Biospherics challenges the agency's cost evaluation, asserting that "Biospherics proposed pricing for over 70 [percent] of the anticipated transactions was squarely within the parameters of the Government estimate . . . . With regard to the remainder of the transactions, the Forest Service had no basis to reject Biospherics's explanation of its pricing." Biospherics also complains that the agency's discussions with Biospherics regarding its proposed pricing were inadequate and misleading. In this regard, not only did the agency not inform Biospherics during discussions that it viewed the firm's pricing as unrealistically low, but the agency informed Biospherics that its "pricing is rather high" and that the firm should review its proposal "for any additional savings." Moreover, Biospherics asserts that it was not provided an opportunity to respond to certain negative comments regarding its past performance that the agency considered in making the award selection.

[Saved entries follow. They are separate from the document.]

import Literature.NumberTheory.DiophantineGeometry.FunctionFieldArtinSchreierSplitting
import Mathlib.RingTheory.Trace.Basic
import HarnessLib

/-!
# Place counts in an Artin–Schreier extension `M = L(y)`, `y^p - y = u`, when `u` comes from a
subfield `K ⊆ L`: the residue-field tower and the count over the places of `L` above a place of `K`

Topic: `Literature/NumberTheory/DiophantineGeometry`. Continuation of `FunctionFieldArtinSchreierSplitting`
(complete splitting / inertness of a place `w` of `L` in `M` according to the trace
`Tr_{L_w/𝔽_p}(ū)`, and the contribution `Σ_{w'|w, deg w' ∣ r} deg w'` of `w` to the place count `N_r(M)`).
Here `u = g ∈ K` for a tower `K ⊆ L ⊆ M` of function fields over the finite field `k` of
characteristic `p`, and `w` runs over the places of `L` above a place `v` of `K` at which `g` is
integral:

* `PlaceOver.trace_residue_resHom` — **the residue-field tower**: for `w | v` and `a ∈ 𝒪_v`,
  `Tr_{L_w/𝔽_p}(ā) = [L_w : K_v] · Tr_{K_v/𝔽_p}(ā)` with `[L_w : K_v] = deg w / deg v`
  (`PlaceOver.degree_div_degree_eq_finrank`; transitivity of the trace);
* `PlaceOver.sum_degree_placesOver_artinSchreier_of_restrict_eq` — the contribution of one `w | v`:
  `p · deg w · [deg w ∣ r]` if `(deg w / deg v) · Tr_{K_v/𝔽_p}(ḡ) = 0` in `𝔽_p`, and
  `p · deg w · [p · deg w ∣ r]` otherwise;
* **`PlaceOver.sum_sum_degree_placesOver_artinSchreier`** — summed over a set `S` of places of `L`
  above `v` all of the same degree `f · deg v` with `#S · f = n` (as for the places above an
  unramified place in a Galois extension `L/K` of degree `n`, `f` the common residue degree):
  `Σ_{w ∈ S} Σ_{w' | w, deg w' ∣ r} deg w' = n · p · deg v · [f deg v ∣ r]` if `f · Tr_{K_v/𝔽_p}(ḡ) = 0`,
  and `= n · p · deg v · [p f deg v ∣ r]` otherwise.

This is the Artin–Schreier half of the point count of the Lang–Artin–Schreier covering
`z^p - z = λ(α x)` of an elliptic function field used for the Kohel–Shparlinski bound
(`Literature.NumberTheory.EllipticCurves.KohelShparlinski.CoordinateCharSumBound`); the other half is the
decomposition of the places of `k(W)` in the Lang covering. Everything is proved; no definitions; no
named facts.

## References

* H. Stichtenoth, *Algebraic Function Fields and Codes*, 2nd ed., GTM 254, Springer 2009: Def. 3.1.5
  (relative degree), Thm. 3.3.7, Prop. 3.7.8. [Stichtenoth2009]
* R. Lidl, H. Niederreiter, *Finite Fields*, Thm. 2.26 (transitivity of the trace). [LidlNiederreiter1996]
-/

noncomputable section

open scoped Classical IntermediateField
open Polynomial

namespace Literature.NumberTheory.DiophantineGeometry.AlgFunctionField

namespace PlaceOver

open Literature.FieldTheory.ArtinSchreier

universe u v

variable {k : Type u} {K : Type v} {L : Type v} [Field k] [Field K] [Algebra k K]
variable [Field L] [Algebra K L] [Algebra k L] [IsScalarTower k K L] [FiniteDimensional K L]

/-! ### The residue-field tower `𝔽_p ⊆ K_v ⊆ L_w` -/

section Tower

variable [IsAlgFunctionField k K] [IsAlgFunctionField k L] [Finite k]

omit [IsAlgFunctionField k L] [Finite k] in
/-- **`deg w / deg v = [L_w : K_v]`** for a place `w` of `L` above the place `v` of `K` (Stichtenoth
Def. 3.1.5: `deg w = f(w|v) · deg v`), where `L_w` is a `K_v`-algebra through the residue map of
`𝒪_v → 𝒪_w`. [cite: Stichtenoth2009, Def. 3.1.5] -/
theorem degree_eq_finrank_mul_degree {v : PlaceOver k K} {w : PlaceOver k L}
    (h : w.restrict (K := k) (F := K) = v) :
    letI := (IsLocalRing.ResidueField.map (resHom v w (forall_mem_iff_of_restrict_eq h))).toAlgebra
    w.degree = Module.finrank v.residueField w.residueField * v.degree := by
  have hBP := forall_mem_iff_of_restrict_eq h
  set ρ := IsLocalRing.ResidueField.map (resHom v w hBP) with hρ
  letI : Algebra v.residueField w.residueField := ρ.toAlgebra
  have hρK : ∀ c : k, ρ (algebraMap k v.residueField c) = algebraMap k w.residueField c := by
    intro c
    rw [PlaceOver.algebraMap_residueField_apply, PlaceOver.algebraMap_residueField_apply]
    change IsLocalRing.residue _ (resHom v w hBP (algebraMap k v.toValuationSubring c)) = _
    congr 1
    apply Subtype.ext
    change algebraMap K L (algebraMap k K c) = algebraMap k L c
    exact (IsScalarTower.algebraMap_apply k K L c).symm
  haveI : IsScalarTower k v.residueField w.residueField :=
    IsScalarTower.of_algebraMap_eq fun c => (hρK c).symm
  rw [PlaceOver.degree, PlaceOver.degree, mul_comm, Module.finrank_mul_finrank k v.residueField w.residueField]

omit [IsAlgFunctionField k L] [Finite k] in
/-- `deg w / deg v = [L_w : K_v]` (natural-number division). [cite: Stichtenoth2009, Def. 3.1.5] -/
theorem degree_div_degree_eq_finrank {v : PlaceOver k K} {w : PlaceOver k L}
    (h : w.restrict (K := k) (F := K) = v) :
    letI := (IsLocalRing.ResidueField.map (resHom v w (forall_mem_iff_of_restrict_eq h))).toAlgebra
    w.degree / v.degree = Module.finrank v.residueField w.residueField := by
  have hpos : 0 < v.degree := PlaceOver.degree_pos_holds v
  have := degree_eq_finrank_mul_degree h
  rw [this, Nat.mul_div_cancel _ hpos]

/-- **The residue-field tower for traces**: for `w | v`, `a ∈ 𝒪_v` and the prime field `𝔽_p`,
`Tr_{L_w/𝔽_p}(ā) = (deg w / deg v) · Tr_{K_v/𝔽_p}(ā)` (transitivity `Tr_{L_w/𝔽_p} = Tr_{K_v/𝔽_p} ∘ Tr_{L_w/K_v}`
and `Tr_{L_w/K_v}(ā) = [L_w : K_v] ā` for `ā ∈ K_v`). [cite: LidlNiederreiter1996, Thm. 2.26] -/
theorem trace_residue_resHom (p : ℕ) [Fact p.Prime] [CharP k p] {v : PlaceOver k K} {w : PlaceOver k L}
    (h : w.restrict (K := k) (F := K) = v) [Algebra (ZMod p) v.residueField] [Algebra (ZMod p) w.residueField]
    (a : v.toValuationSubring) :
    Algebra.trace (ZMod p) w.residueField
        (IsLocalRing.residue w.toValuationSubring (resHom v w (forall_mem_iff_of_restrict_eq h) a)) =
      (w.degree / v.degree) • Algebra.trace (ZMod p) v.residueField (IsLocalRing.residue v.toValuationSubring a) := by
  have hBP := forall_mem_iff_of_restrict_eq h
  set ρ := IsLocalRing.ResidueField.map (resHom v w hBP) with hρ
  letI : Algebra v.residueField w.residueField := ρ.toAlgebra
  haveI : Finite v.residueField := PlaceOver.finite_residueField v
  haveI : Finite w.residueField := PlaceOver.finite_residueField w
  haveI : FiniteDimensional (ZMod p) v.residueField := Module.Finite.of_finite
  haveI : FiniteDimensional v.residueField w.residueField := Module.Finite.of_finite
  haveI : IsScalarTower (ZMod p) v.residueField w.residueField :=
    IsScalarTower.of_algebraMap_eq fun c => by
      have hsub : (algebraMap (ZMod p) w.residueField) =
          (algebraMap v.residueField w.residueField).comp (algebraMap (ZMod p) v.residueField) :=
        Subsingleton.elim _ _
      exact congrFun (congrArg DFunLike.coe hsub) c
  have hres : IsLocalRing.residue w.toValuationSubring (resHom v w hBP a) =
      algebraMap v.residueField w.residueField (IsLocalRing.residue v.toValuationSubring a) := rfl
  rw [hres, ← Algebra.trace_trace (S := v.residueField), Algebra.trace_algebraMap, map_nsmul,
    degree_div_degree_eq_finrank h]

end Tower

/-! ### The count over the places above a place of the subfield -/

variable {M : Type v} [Field M] [Algebra L M] [Algebra k M] [IsScalarTower k L M]
variable [IsAlgFunctionField k K] [IsAlgFunctionField k L] [FiniteDimensional L M]
  [Algebra.IsSeparable L M] [Finite k] [IsAlgFunctionField k M]
variable (p : ℕ) [Fact p.Prime] [CharP k p]

/-- **The contribution of a place `w | v` to `N_r(M)`** for `M = L(y)`, `y^p - y = g` with `g ∈ K`,
`g ∈ 𝒪_v`: with `f = deg w / deg v` and `c = Tr_{K_v/𝔽_p}(ḡ)`, it is `p · deg w · [deg w ∣ r]` if
`f · c = 0` in `𝔽_p` (then `Tr_{L_w/𝔽_p}(ḡ) = 0` and `w` splits completely) and `p · deg w · [p deg w ∣ r]`
otherwise (`w` is inert). [cite: Stichtenoth2009, Prop. 3.7.8 and Thm. 3.3.7] -/
theorem sum_degree_placesOver_artinSchreier_of_restrict_eq {v : PlaceOver k K} {w : PlaceOver k L}
    (h : w.restrict (K := k) (F := K) = v) [Algebra (ZMod p) v.residueField] {g : K}
    (hg : g ∈ v.toValuationSubring) {y : M} (hy : y ^ p - y = algebraMap L M (algebraMap K L g))
    (htop : L⟮y⟯ = ⊤) (hdeg : Module.finrank L M = p) (r : ℕ) :
    (∑ w' ∈ (w.finite_setOf_restrict_eq (F' := M)).toFinset,
        if w'.degree ∣ r then (w'.degree : ℕ) else 0) =
      if ((w.degree / v.degree : ℕ) : ZMod p) *
          Algebra.trace (ZMod p) v.residueField (IsLocalRing.residue v.toValuationSubring ⟨g, hg⟩) = 0 then
        (if w.degree ∣ r then p * w.degree else 0)
      else (if p * w.degree ∣ r then p * w.degree else 0) := by
  have hBP := forall_mem_iff_of_restrict_eq h
  have hgw : algebraMap K L g ∈ w.toValuationSubring := (hBP g).2 hg
  haveI := charP_residueField p w
  letI : Algebra (ZMod p) w.residueField := ZMod.algebra _ p
  rw [w.sum_degree_placesOver_artinSchreier p hgw hy htop hdeg r,
    w.artinSchreier_split_iff_trace_eq_zero p]
  -- the residue of `algebraMap g` at `w` is the image of `ḡ`
  have hres : (⟨algebraMap K L g, hgw⟩ : w.toValuationSubring) = resHom v w hBP ⟨g, hg⟩ := rfl
  rw [hres, trace_residue_resHom p h ⟨g, hg⟩, nsmul_eq_mul]
  -- the two sides now differ only in the `Decidable` instances of their conditions
  by_cases hc : ((w.degree / v.degree : ℕ) : ZMod p) *
      Algebra.trace (ZMod p) v.residueField (IsLocalRing.residue v.toValuationSubring ⟨g, hg⟩) = 0
  · simp only [hc, ↓reduceIte]
  · simp only [hc, ↓reduceIte]

/-- **The count over the places of `L` above `v`** ([KohelShparlinski2000]-type point count of a
Lang–Artin–Schreier covering, Artin–Schreier half). Let `M = L(y)`, `y^p - y = g`, `g ∈ K` integral at
the place `v` of `K` (degree `d`), and let `S` be a finite set of places of `L` above `v`, all of degree
`f · d`, with `#S · f = n`. Then for every `r`,
`Σ_{w ∈ S} Σ_{w' | w, deg w' ∣ r} deg w' = n · p · d · [f d ∣ r]` if `f · Tr_{K_v/𝔽_p}(ḡ) = 0` in `𝔽_p`,
and `= n · p · d · [p f d ∣ r]` otherwise. [cite: Stichtenoth2009, Prop. 3.7.8 and Thm. 3.3.7] -/
theorem sum_sum_degree_placesOver_artinSchreier {v : PlaceOver k K} [Algebra (ZMod p) v.residueField]
    {g : K} (hg : g ∈ v.toValuationSubring) {y : M} (hy : y ^ p - y = algebraMap L M (algebraMap K L g))
    (htop : L⟮y⟯ = ⊤) (hdeg : Module.finrank L M = p) (S : Finset (PlaceOver k L))
    (hS : ∀ w ∈ S, w.restrict (K := k) (F := K) = v) {f n : ℕ} (hf : ∀ w ∈ S, w.degree = f * v.degree)
    (hn : S.card * f = n) (r : ℕ) :
    (∑ w ∈ S, ∑ w' ∈ (w.finite_setOf_restrict_eq (F' := M)).toFinset,
        if w'.degree ∣ r then (w'.degree : ℕ) else 0) =
      if ((f : ℕ) : ZMod p) *
          Algebra.trace (ZMod p) v.residueField (IsLocalRing.residue v.toValuationSubring ⟨g, hg⟩) = 0 then
        (if f * v.degree ∣ r then n * p * v.degree else 0)
      else (if p * (f * v.degree) ∣ r then n * p * v.degree else 0) := by
  have hpos : 0 < v.degree := PlaceOver.degree_pos_holds v
  have hterm : ∀ w ∈ S, (∑ w' ∈ (w.finite_setOf_restrict_eq (F' := M)).toFinset,
        if w'.degree ∣ r then (w'.degree : ℕ) else 0) =
      if ((f : ℕ) : ZMod p) *
          Algebra.trace (ZMod p) v.residueField (IsLocalRing.residue v.toValuationSubring ⟨g, hg⟩) = 0 then
        (if f * v.degree ∣ r then p * (f * v.degree) else 0)
      else (if p * (f * v.degree) ∣ r then p * (f * v.degree) else 0) := by
    intro w hw
    have hfd : w.degree / v.degree = f := by rw [hf w hw, Nat.mul_div_cancel _ hpos]
    rw [sum_degree_placesOver_artinSchreier_of_restrict_eq p (hS w hw) hg hy htop hdeg r, hfd, hf w hw]
  rw [Finset.sum_congr rfl hterm, Finset.sum_const, smul_eq_mul]
  split_ifs <;> first
    | rw [mul_zero]
    | (rw [← hn]; ring)

end PlaceOver

end Literature.NumberTheory.DiophantineGeometry.AlgFunctionField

The Forest Service argues that Biospherics's BAFO pricing was unrealistically low for the reasons documented in its report, that it was only after receipt of BAFOs that the agency concluded that Biospherics's proposed pricing was unrealistically low, and that Biospherics's pre-BAFO price proposals were not considered unrealistically low. /4/ The agency admits, however, that it "did not perform a complete cost realism analysis on the interim proposals." Also, the agency admits that it did not conduct discussions regarding Biospherics's past performance, but asserts that this contention is untimely and that Biospherics was not prejudiced by this failure.

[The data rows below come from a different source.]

/-! ### The Wilson member: explicit LINEAR lower bound of the static quark potential -/

/-- **EXPLICIT LINEAR CONFINEMENT OF THE WILSON STATIC POTENTIAL** (`SU(N)`, `N ≥ 2`, dimension `n + 1 ≥ 2`, tree coupling `β > 0`, any
one-link modulus with slab Dobrushin constant `c_W = 2n|β/N|K ≤ 1`, floor `0 < θ ≤ 1`, `c' = max(c_W, θ)`): for every infinite-volume limit
state `μ` of the torus Wilson states and every separation `R' ≥ 1`, the static potential `V(R') = staticPotential μ χ_N R'` exists
(`WilsonStringTension.hasStaticPotential`) and `V(R') ≥ (−log c')·R' − log((32N³/c')²)`. [folklore] -/
theorem wilson_staticPotential_ge_explicit (hN : 2 ≤ N) (hn : 1 ≤ n) {β : ℝ} (hβ : 0 < β) {R K : ℝ} (hK : 0 ≤ K)
    (hmod : OneLinkKRModulus N R K) (hR : |β / N| * (2 * (n : ℝ)) ≤ R) (hc : 2 * (n : ℝ) * |β / N| * K ≤ 1)
    {θ : ℝ} (hθ0 : 0 < θ) (hθ1 : θ ≤ 1) {μ : Measure (LGConfig (n + 1) (SUN N))}
    (hμ : haveI : NeZero (n + 1) := ⟨by omega⟩; μ ∈ infiniteVolumeLimitPoints (fundamentalRep (Fin N)) β)
    (R' : ℕ) (hR' : 1 ≤ R') :
    haveI : NeZero (n + 1) := ⟨by omega⟩
    HasStaticPotential μ (fun g => normalisedCharacter N (fundamentalRep (Fin N) g)) R'
        (staticPotential μ (fun g => normalisedCharacter N (fundamentalRep (Fin N) g)) R') ∧
      -Real.log (max (2 * (n : ℝ) * |β / N| * K) θ) * R' -
          Real.log ((32 * (N : ℝ) ^ 3 / max (2 * (n : ℝ) * |β / N| * K) θ) ^ 2) ≤
        staticPotential μ (fun g => normalisedCharacter N (fundamentalRep (Fin N) g)) R' := by
  haveI : NeZero (n + 1) := ⟨by omega⟩
  have hρ := TorusAreaLaw.isSpecialUnitaryModel_fundamentalRep N
  have hV := WilsonStringTension.hasStaticPotential (fundamentalRep (Fin N)) hρ hN (by omega) hβ hμ R'
  refine ⟨hV, ?_⟩
  have hmem : ∀ᶠ L : ℕ in atTop, (0 : PerturbationFamily (n + 1) N) L ∈ ClusterDomainFR 0 0 0 ∧
      IsSlabLocal 1 ((0 : PerturbationFamily (n + 1) N) L) :=
    Eventually.of_forall fun L => ⟨zero_mem_clusterDomainFR le_rfl le_rfl 0, isSlabLocal_zero 1 (L + 1)⟩
  have hμ' : μ ∈ perturbedLimitPoints β (0 : PerturbationFamily (n + 1) N) := by rwa [perturbedLimitPoints_zero]
  have h := (stringTension_ge_onBall_explicit hN hn β hK hmod hR le_rfl 0 le_rfl (ε₀ := 0) (ε₁ := 0) (by simpa using hc)
    hθ0 hθ1 0 hmem hμ').2 R' _ hR' hV
  simpa using h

In negotiated procurements, contracting agencies generally must conduct discussions with all offerors whose proposals are within the competitive range. 41 U.S.C. Sec. 253b(d) (1994); Federal Acquisition Regulation (FAR) Sec. 15.610(b) and (c)(2) (June 1997). Although discussions need not be all-encompassing, discussions are required to be meaningful; that is, an agency is required to point out weaknesses, excesses, or deficiencies in a proposal unless doing so would result in technical transfusion or technical leveling. E.L. Hamm & Assocs., Inc., B-250932, Feb. 19, 1993, 93-1 CPD Para. 156 at 3. In general, agencies must lead offerors into areas of their proposals that require amplification or correction, Son's Quality Food Co., B-244528.2, Nov. 4, 1991, 91-2 CPD Para. 424 at 7-8, and discussions should be as specific as practical considerations will permit. E.L. Hamm & Assocs., Inc., supra, at 4; Data Preparation, Inc., B-233569, Mar. 24, 1989, 89-1 CPD Para. 300 at 6. The government has not satisfied its obligation to conduct meaningful discussions if it misleads an offeror or conducts prejudicially unequal discussions. Pan Am World Servs., Inc., et al., B-231840 et al., Nov. 7, 1988, 88-2 CPD Para. 446 at 11.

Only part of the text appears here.